Here is an easy patriotic recipes for you to try!!
Swirled strawberries, blueberries, and yogurt bring the red, white, and blue to these ice pops.
- 1/2 pound strawberries, hulled and quartered (1 1/2 cups)
- 1/4 cup sugar
- 1/2 pound blueberries (1 1/2 cups)
- 1 1/4 cups low-fat plain yogurt
- In a food processor, puree strawberries with 1 tablespoon sugar. Transfer to a small bowl. In processor, puree blueberries with 1 tablespoon sugar. In another small bowl, whisk together yogurt and 2 tablespoons sugar. Pour the 3 mixtures, alternating, into ten 3-ounce ice-pop molds, making 3 to 5 layers in each. With a skewer or thin-bladed knife, swirl mixtures together in an up-and-down motion. Insert ice-pop sticks and freeze until solid, 2 1/2 to 3 hours (or up to 1 week).
You can find this and more patriotic recicpes at Marthastewart.com
Here is goey cheese-stuffed burger that is perfect for a cookout.
The gooey filling for these juicy burgers was inspired by the Mexican dip chile con queso, made with melted cheese and roasted chiles.
- 4 chiles—2 Anaheims and 2 jalapeños
- Extra-virgin olive oil
- 1 large garlic clove, unpeeled
- 4 ounces shredded Monterey Jack cheese
- Salt and freshly ground pepper
- 1 1/2 pounds ground beef
- 4 kaiser rolls, split
- Lettuce leaves, sliced onion and tomato, mayonnaise and ketchup, for serving
- 1. Light a grill. Rub the chiles with olive oil. Thread the jalapeños and garlic onto a skewer and grill until charred all over. Using tongs, repeat with the Anaheims. Peel the chiles and discard the stems and seeds. Peel the garlic. Chop the chiles and garlic and transfer to a bowl. Fold in the cheese and season with salt and pepper.

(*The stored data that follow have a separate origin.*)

import Literature.Analysis.Complex.LaguerrePolyaClass
import HarnessLib

/-!
# Real entire functions of order `< 2` with finitely many non-real zeros are in `𝓛𝓟*`

Topic `Literature/Analysis/Complex` (trunk T-CA); theorem-only companion of
`LaguerrePolyaClass.lean` (definitions `IsLaguerrePolya`, `IsLaguerrePolyaStar`, `nonrealZeroCount`).
Everything here is PROVED; no definitions, no named facts.

Ki–Kim 2000, §2 (Duke Math. J. 104, p. 49) define the class `𝔏` of "all real entire functions of
genus `1*` that have finitely many nonreal zeros" and record ((2.1), via the Laguerre–Pólya theorem)
that `𝔏` is exactly Kim's `𝓛𝓟*` = {real polynomial} · {Laguerre–Pólya class}. This file proves the
Hadamard-free, order-`< 2` instance of that identification, which is the entrance ticket for the
functions the tree actually handles (`IsEntireOfOrderLt 2`, e.g. `Ξ`-like functions and the class of
`Literature/Barriers/RiemannHypothesis/JensenPolynomialsKimProofs.lean`):

* `Literature.Analysis.Complex.isLaguerrePolyaStar_of_isEntireOfOrderLt_two` — **a real entire
  function of order `< 2` with only finitely many non-real zeros is in `𝓛𝓟*`.**

Proof (as in Ki–Kim's (2.1), without Hadamard's factorisation): induction on the number of non-real
zeros. A non-real zero `c` of order `n` comes with the conjugate zero `c̄` of the same order
(`DeBruijn1950.analyticOrderAt_conj`); dividing by the real polynomial `((z − c)(z − c̄))ⁿ` leaves an
entire function that is again real on `ℝ`, again of order `< 2` (the polynomial factor has modulus
`≥ 1` outside a disc), with the pair `c, c̄` removed from its zero set; with no non-real zeros left,
the order-`< 2` Laguerre–Pólya theorem of the class file
(`isLaguerrePolya_of_isEntireOfOrderLt_two`, from de Bruijn's Thm. 6) applies.

## References

* H. Ki, Y.-O. Kim, Duke Math. J. 104 (2000) 45–73, §2 p. 49 and eq. (2.1) [KiKim2000].
* Y.-O. Kim, Proc. Amer. Math. Soc. 109 (1990) 1045–1052, §1 [Kim1990].
-/

noncomputable section

open Complex Filter Metric Set Topology Polynomial
open scoped ComplexConjugate

namespace Literature.Analysis.Complex

section OrderLtTwoStar

variable {f : ℂ → ℂ}

/-- `exists_eq_pow_mul_of_entire` translated to a point `a`, with the exponent identified as the
vanishing order: `f(z) = (z − a)ⁿ g(z)`, `g` entire, `g(a) ≠ 0`, `n = ord_a f`. [folklore] -/
private theorem exists_eq_sub_pow_mul (hf : Differentiable ℂ f) (hne : ∃ z, f z ≠ 0) (a : ℂ) :
    ∃ (n : ℕ) (g : ℂ → ℂ), Differentiable ℂ g ∧ g a ≠ 0 ∧ (∀ z, f z = (z - a) ^ n * g z) ∧
      analyticOrderAt f a = n := by
  have hfa : Differentiable ℂ (fun w ↦ f (w + a)) := hf.comp (differentiable_id.add_const a)
  have hnea : ∃ w, (fun w ↦ f (w + a)) w ≠ 0 := by
    obtain ⟨z, hz⟩ := hne
    exact ⟨z - a, by simpa using hz⟩
  obtain ⟨n, g, hg, hg0, hfg⟩ := DeBruijn1950.exists_eq_pow_mul_of_entire hfa hnea
  have hg' : Differentiable ℂ (fun z ↦ g (z - a)) := hg.comp (differentiable_id.sub_const a)
  have hfac : ∀ z, f z = (z - a) ^ n * g (z - a) := fun z ↦ by
    have := hfg (z - a)
    simpa using this
  refine ⟨n, fun z ↦ g (z - a), hg', by simpa using hg0, hfac, ?_⟩
  have h1 : AnalyticAt ℂ ((· - a) ^ n) a := by fun_prop
  have h2 : AnalyticAt ℂ (fun z ↦ g (z - a)) a := hg'.analyticAt a
  have hfun : f = ((· - a) ^ n) * fun z ↦ g (z - a) := by
    funext z
    rw [hfac z]
    rfl
  rw [hfun, analyticOrderAt_mul h1 h2, analyticOrderAt_centeredMonomial,
    h2.analyticOrderAt_eq_zero.2 (by simpa using hg0), add_zero]

/-- **Dividing out a conjugate pair of non-real zeros.** For `f` entire, real on `ℝ`, `f ≢ 0`, and
a non-real zero `c` of order `n ≥ 1`: `f(z) = ((z − c)(z − c̄))ⁿ h(z)` with `h` entire, real on `ℝ`,
`h(c) ≠ 0 ≠ h(c̄)` (the order at `c̄` is also `n`, by `f(z̄) = f(z)^*`).
[cite: KiKim2000, §2 eq. (2.1)] -/
private theorem exists_eq_conjPair_pow_mul (hf : Differentiable ℂ f) (hreal : IsRealOnReal f)
    (hne : ∃ z, f z ≠ 0) {c : ℂ} (hc : f c = 0) (hci : c.im ≠ 0) :
    ∃ (n : ℕ) (h : ℂ → ℂ), 0 < n ∧ Differentiable ℂ h ∧ IsRealOnReal h ∧
      (∀ z, f z = ((z - c) * (z - conj c)) ^ n * h z) ∧ h c ≠ 0 ∧ h (conj c) ≠ 0 := by
  have hsymm : ∀ z, f (conj z) = conj (f z) := apply_conj_eq_conj hf hreal
  obtain ⟨n, g, hg, hgc, hfg, hord⟩ := exists_eq_sub_pow_mul hf hne c
  have hn : 0 < n := by
    rcases Nat.eq_zero_or_pos n with h0 | h0
    · exfalso
      apply hgc
      have := hfg c
      rw [h0, pow_zero, one_mul] at this
      rw [← this, hc]
    · exact h0
  have hcc : c - conj c ≠ 0 := by
    rw [sub_ne_zero]
    intro h
    have := congrArg Complex.im h
    simp only [Complex.conj_im] at this
    exact hci (by linarith)
  -- the order of `g` at `c̄` is `n`
  have hordg : analyticOrderAt g (conj c) = n := by
    have h1 : AnalyticAt ℂ ((· - c) ^ n) (conj c) := by fun_prop
    have h2 : AnalyticAt ℂ g (conj c) := hg.analyticAt _
    have hF : analyticOrderAt f (conj c) = n := by
      rw [DeBruijn1950.analyticOrderAt_conj hf hsymm, hord]
    have hfun : f = ((· - c) ^ n) * g := by
      funext z
      rw [hfg z]
      rfl
    have hne1 : ((· - c) ^ n) (conj c) ≠ 0 := by
      show (conj c - c) ^ n ≠ 0
      exact pow_ne_zero _ (fun h ↦ hcc (by rw [← neg_sub, h, neg_zero]))
    rw [hfun, analyticOrderAt_mul h1 h2, h1.analyticOrderAt_eq_zero.2 hne1, zero_add] at hF
    exact hF
  obtain ⟨n', h, hh, hhc', hgh, hord'⟩ := exists_eq_sub_pow_mul hg ⟨c, hgc⟩ (conj c)
  have hn' : n' = n := by
    have := hord'.symm.trans hordg
    exact_mod_cast this
  subst hn'
  have hfh : ∀ z, f z = ((z - c) * (z - conj c)) ^ n' * h z := fun z ↦ by
    rw [hfg, hgh, mul_pow]
    ring
  refine ⟨n', h, hn, hh, fun x ↦ ?_, hfh, fun h0 ↦ hgc ?_, hhc'⟩
  · -- `h` is real on `ℝ`: `h(x) = f(x) / ((x − Re c)² + (Im c)²)ⁿ`
    have hq : ((x : ℂ) - c) * ((x : ℂ) - conj c) = (((x - c.re) ^ 2 + c.im ^ 2 : ℝ) : ℂ) := by
      apply Complex.ext
      · simp [sq, Complex.mul_re]
      · simp [sq, Complex.mul_im]
        ring
    have hpos : 0 < (x - c.re) ^ 2 + c.im ^ 2 := by positivity
    have hqne : ((((x - c.re) ^ 2 + c.im ^ 2 : ℝ) : ℂ)) ^ n' ≠ 0 :=
      pow_ne_zero _ (Complex.ofReal_ne_zero.2 hpos.ne')
    have hx : h x = f x / ((((x - c.re) ^ 2 + c.im ^ 2 : ℝ) : ℂ)) ^ n' := by
      rw [hfh, hq, mul_div_cancel_left₀ _ hqne]
    rw [hx, ← Complex.ofReal_pow, Complex.div_ofReal_im, hreal x, zero_div]
  · rw [hgh, h0, mul_zero]

/-- **Growth of the quotient.** If `f` has order `< 2` and `f = ((z − c)(z − c̄))ⁿ h` with `h`
entire, then `h` has order `< 2` (the polynomial factor has modulus `≥ 1` off the disc
`|z| ≤ |c| + 1`; on the disc `h` is bounded). [folklore] -/
private theorem isEntireOfOrderLt_two_quotient {h : ℂ → ℂ} (hf : IsEntireOfOrderLt 2 f)
    (hh : Differentiable ℂ h) {c : ℂ} {n : ℕ}
    (hfh : ∀ z, f z = ((z - c) * (z - conj c)) ^ n * h z) : IsEntireOfOrderLt 2 h := by
  obtain ⟨hfd, ρ, C, hρ, hgr⟩ := hf
  obtain ⟨σ, C', hσ0, hσ, hC', hgr'⟩ := DeBruijn1950.growth_normalise_two hfd hρ hgr
  obtain ⟨M, hM⟩ := (isCompact_closedBall (0 : ℂ) (‖c‖ + 1)).exists_bound_of_continuousOn
    hh.continuous.continuousOn
  refine ⟨hh, σ, max C' M, hσ, fun z ↦ ?_⟩
  have hexp : 1 ≤ Real.exp (‖z‖ ^ σ) := Real.one_le_exp (by positivity)
  have hmax0 : 0 ≤ max C' M := le_trans (by linarith) (le_max_left _ _)
  by_cases hz : ‖z‖ ≤ ‖c‖ + 1
  · calc ‖h z‖ ≤ M := hM z (mem_closedBall_zero_iff.2 hz)
      _ ≤ max C' M * 1 := by rw [mul_one]; exact le_max_right _ _
      _ ≤ max C' M * Real.exp (‖z‖ ^ σ) := by gcongr
  · rw [not_le] at hz
    have h1 : 1 ≤ ‖z - c‖ := by
      have := norm_sub_norm_le z c
      linarith
    have h2 : 1 ≤ ‖z - conj c‖ := by
      have := norm_sub_norm_le z (conj c)
      rw [Complex.norm_conj] at this
      linarith
    have hq : 1 ≤ ‖((z - c) * (z - conj c)) ^ n‖ := by
      rw [norm_pow, norm_mul]
      exact one_le_pow₀ (one_le_mul_of_one_le_of_one_le h1 h2)
    calc ‖h z‖ ≤ ‖f z‖ := by
          rw [hfh z, norm_mul]
          exact le_mul_of_one_le_left (norm_nonneg _) hq
      _ ≤ C' * Real.exp (‖z‖ ^ σ) := hgr' z
      _ ≤ max C' M * Real.exp (‖z‖ ^ σ) := by gcongr; exact le_max_left _ _

/-- The set of non-real complex numbers is infinite (so a function with finitely many non-real
zeros is not identically zero). [folklore] -/
private theorem exists_ne_zero_of_finite_nonreal_zeros (hfin : {z : ℂ | f z = 0 ∧ z.im ≠ 0}.Finite) :
    ∃ z, f z ≠ 0 := by
  by_contra h
  push Not at h
  refine (Set.infinite_of_injective_forall_mem (f := fun k : ℕ ↦ ((k : ℂ) + 1) * I)
    (fun k l hkl ↦ ?_) (fun k ↦ ?_)) hfin
  · have := mul_right_cancel₀ I_ne_zero hkl
    exact_mod_cast add_right_cancel this
  · refine ⟨h _, ?_⟩
    simp only [mul_im, add_re, natCast_re, one_re, I_im, mul_one, add_im,
      natCast_im, one_im, add_zero, I_re, mul_zero]
    positivity

/-- The real quadratic `X² − 2 (Re c) X + |c|²` evaluates over `ℂ` to `(z − c)(z − c̄)`. [folklore] -/
private theorem eval_conjPairPoly (c z : ℂ) :
    ((X ^ 2 - C (2 * c.re) * X + C (Complex.normSq c) : ℝ[X]).map (algebraMap ℝ ℂ)).eval z
      = (z - c) * (z - conj c) := by
  have h1 : (z - c) * (z - conj c) = z ^ 2 - (c + conj c) * z + c * conj c := by ring
  rw [h1, Complex.add_conj, Complex.mul_conj]
  simp [Polynomial.map_sub, Polynomial.map_mul]

/-- Induction on the number of non-real zeros. [cite: KiKim2000, §2 eq. (2.1)] -/
private theorem isLaguerrePolyaStar_of_card_le : ∀ (N : ℕ) (F : ℂ → ℂ), IsEntireOfOrderLt 2 F →
    IsRealOnReal F → ∀ hfin : {z : ℂ | F z = 0 ∧ z.im ≠ 0}.Finite, hfin.toFinset.card ≤ N →
    IsLaguerrePolyaStar F := by
  intro N
  induction N with
  | zero =>
    intro F hF hreal hfin hcard
    have hall : ∀ z, F z = 0 → z.im = 0 := by
      intro z hz
      by_contra hzi
      have hmem : z ∈ hfin.toFinset := hfin.mem_toFinset.2 ⟨hz, hzi⟩
      have := Finset.card_pos.2 ⟨z, hmem⟩
      omega
    exact (isLaguerrePolya_of_isEntireOfOrderLt_two hF hreal hall).isLaguerrePolyaStar
  | succ N ih =>
    intro F hF hreal hfin hcard
    by_cases hall : ∀ z, F z = 0 → z.im = 0
    · exact (isLaguerrePolya_of_isEntireOfOrderLt_two hF hreal hall).isLaguerrePolyaStar
    push Not at hall
    obtain ⟨c, hc, hci⟩ := hall
    have hne : ∃ z, F z ≠ 0 := exists_ne_zero_of_finite_nonreal_zeros hfin
    obtain ⟨n, h, -, hh, hhreal, hFh, hhc, -⟩ := exists_eq_conjPair_pow_mul hF.1 hreal hne hc hci
    have hh2 : IsEntireOfOrderLt 2 h := isEntireOfOrderLt_two_quotient hF hh hFh
    -- the non-real zeros of `h` are those of `F` other than `c` (and `c̄`)
    have hsub : ∀ z, h z = 0 ∧ z.im ≠ 0 → (F z = 0 ∧ z.im ≠ 0) ∧ z ≠ c := by
      rintro z ⟨hz, hzi⟩
      refine ⟨⟨by rw [hFh z, hz, mul_zero], hzi⟩, ?_⟩
      rintro rfl
      exact hhc hz
    have hfin' : {z : ℂ | h z = 0 ∧ z.im ≠ 0}.Finite :=
      hfin.subset fun z hz ↦ (hsub z hz).1
    have hcard' : hfin'.toFinset.card ≤ N := by
      have hcmem : c ∈ hfin.toFinset := hfin.mem_toFinset.2 ⟨hc, hci⟩
      have hsub' : hfin'.toFinset ⊆ hfin.toFinset.erase c := by
        intro z hz
        rw [Finset.mem_erase]
        obtain ⟨hzF, hzc⟩ := hsub z (hfin'.mem_toFinset.1 hz)
        exact ⟨hzc, hfin.mem_toFinset.2 hzF⟩
      have := Finset.card_le_card hsub'
      rw [Finset.card_erase_of_mem hcmem] at this
      omega
    obtain ⟨p, φ, hφ, hhe⟩ := ih h hh2 hhreal hfin' hcard'
    refine ⟨(X ^ 2 - C (2 * c.re) * X + C (Complex.normSq c)) ^ n * p, φ, hφ, fun z ↦ ?_⟩
    rw [hFh z, hhe z, Polynomial.map_mul, Polynomial.map_pow, eval_mul, eval_pow,
      eval_conjPairPoly]
    ring

/-- **Real entire functions of order `< 2` with finitely many non-real zeros are in `𝓛𝓟*`**
(the order-`< 2`, Hadamard-free instance of Ki–Kim's `𝔏 = 𝓛𝓟*`: divide out the conjugate pairs
of non-real zeros with multiplicity and apply the Laguerre–Pólya theorem to the quotient).
[cite: KiKim2000, §2 p. 49, eq. (2.1)] [cite: Kim1990, §1 p. 1045] -/
theorem isLaguerrePolyaStar_of_isEntireOfOrderLt_two {F : ℂ → ℂ} (hF : IsEntireOfOrderLt 2 F)
    (hreal : IsRealOnReal F) (hfin : {z : ℂ | F z = 0 ∧ z.im ≠ 0}.Finite) :
    IsLaguerrePolyaStar F :=
  isLaguerrePolyaStar_of_card_le _ F hF hreal hfin le_rfl

/-- The same with the growth hypothesis unbundled (`‖F z‖ ≤ C e^{‖z‖^ρ}`, `ρ < 2`).
[cite: KiKim2000, §2 p. 49, eq. (2.1)] -/
theorem isLaguerrePolyaStar_of_growth {F : ℂ → ℂ} (hF : Differentiable ℂ F) {ρ C : ℝ}
    (hρ : ρ < 2) (hgr : ∀ z, ‖F z‖ ≤ C * Real.exp (‖z‖ ^ ρ)) (hreal : ∀ x : ℝ, (F x).im = 0)
    (hfin : {z : ℂ | F z = 0 ∧ z.im ≠ 0}.Finite) : IsLaguerrePolyaStar F :=
  isLaguerrePolyaStar_of_isEntireOfOrderLt_two ⟨hF, ρ, C, hρ, hgr⟩ hreal hfin

/-- Conversely (for the record, in the same vocabulary): a member of `𝓛𝓟*` is real entire with
finitely many non-real zeros, or identically zero. [cite: KiKim2000, §2 p. 49, eq. (2.1)] -/
theorem IsLaguerrePolyaStar.isRealOnReal_and_finite {F : ℂ → ℂ} (hF : IsLaguerrePolyaStar F)
    (h0 : ∃ w, F w ≠ 0) :
    Differentiable ℂ F ∧ IsRealOnReal F ∧ {z : ℂ | F z = 0 ∧ z.im ≠ 0}.Finite :=
  ⟨hF.differentiable, hF.isRealOnReal, hF.finite_nonreal_zeros h0⟩

end OrderLtTwoStar

end Literature.Analysis.Complex

end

- 2. Cut eight 6-inch squares of wax paper; divide the beef among them. Pat each portion into a 5-inch round, a little thicker in the center. Using a 1/4 cup measure, mound one-fourth of the cheese mixture in the centers of 4 patties. Top with the remaining patties; press the edges to seal. Flatten the centers so that the burgers are even. Brush with oil and season with salt and pepper. Brush the cut sides of the rolls with oil.
- 3. Lightly oil the grate. Grill the burgers over a hot fire, turning once, about 7 minutes for medium to medium-rare meat. Toast the kaiser rolls. Place the burgers on the rolls and top with lettuce leaves, onion and tomato. Serve with mayonnaise and ketchup.
You can find this and more recipes at foodandwine.com
Bite into a crispy, chewy, spicy but mild chocolate cookie reminiscent of the classic Mexican hot chocolate drink.
- Reynolds™ Parchment Paper
- 1/4 cup sugar
- 1/4 teaspoon ground cinnamon
- 1/2 cup butter or margarine
- 1 tablet Mexican hot chocolate drink mix (from 19-oz package)
- 1 pouch (1 lb 1.5 oz) Betty Crocker™ sugar cookie mix
- 1 egg
- 1 cup miniature semisweet chocolate chips (6 oz)
- 1. Heat oven to 375°F. Line cookie sheet with Reynolds Parchment Paper; set aside. In small bowl, mix sugar and cinnamon; set aside.
- 2. In 1-quart saucepan, melt butter and hot chocolate tablet over low heat, stirring constantly.
- 3.Place cookie mix in large bowl. Stir in melted butter mixture and egg until soft dough forms. Stir in chocolate chips.
- 4.Shape dough into 1-inch balls; roll in cinnamon-sugar mixture. Place 2 inches apart on lined cookie sheets.
- 5.Bake 10 to 12 minutes or until set (do not overbake). Cool 3 minutes; remove from cookie sheets. Store covered at room temperature.
You can find this and more recipes at bettycrocker.com
Celebrate Cinco de Mayo with authentic Mexican recipes. Here is a Fast-to-fix quesadillas bursting with chicken, peppers and cheese.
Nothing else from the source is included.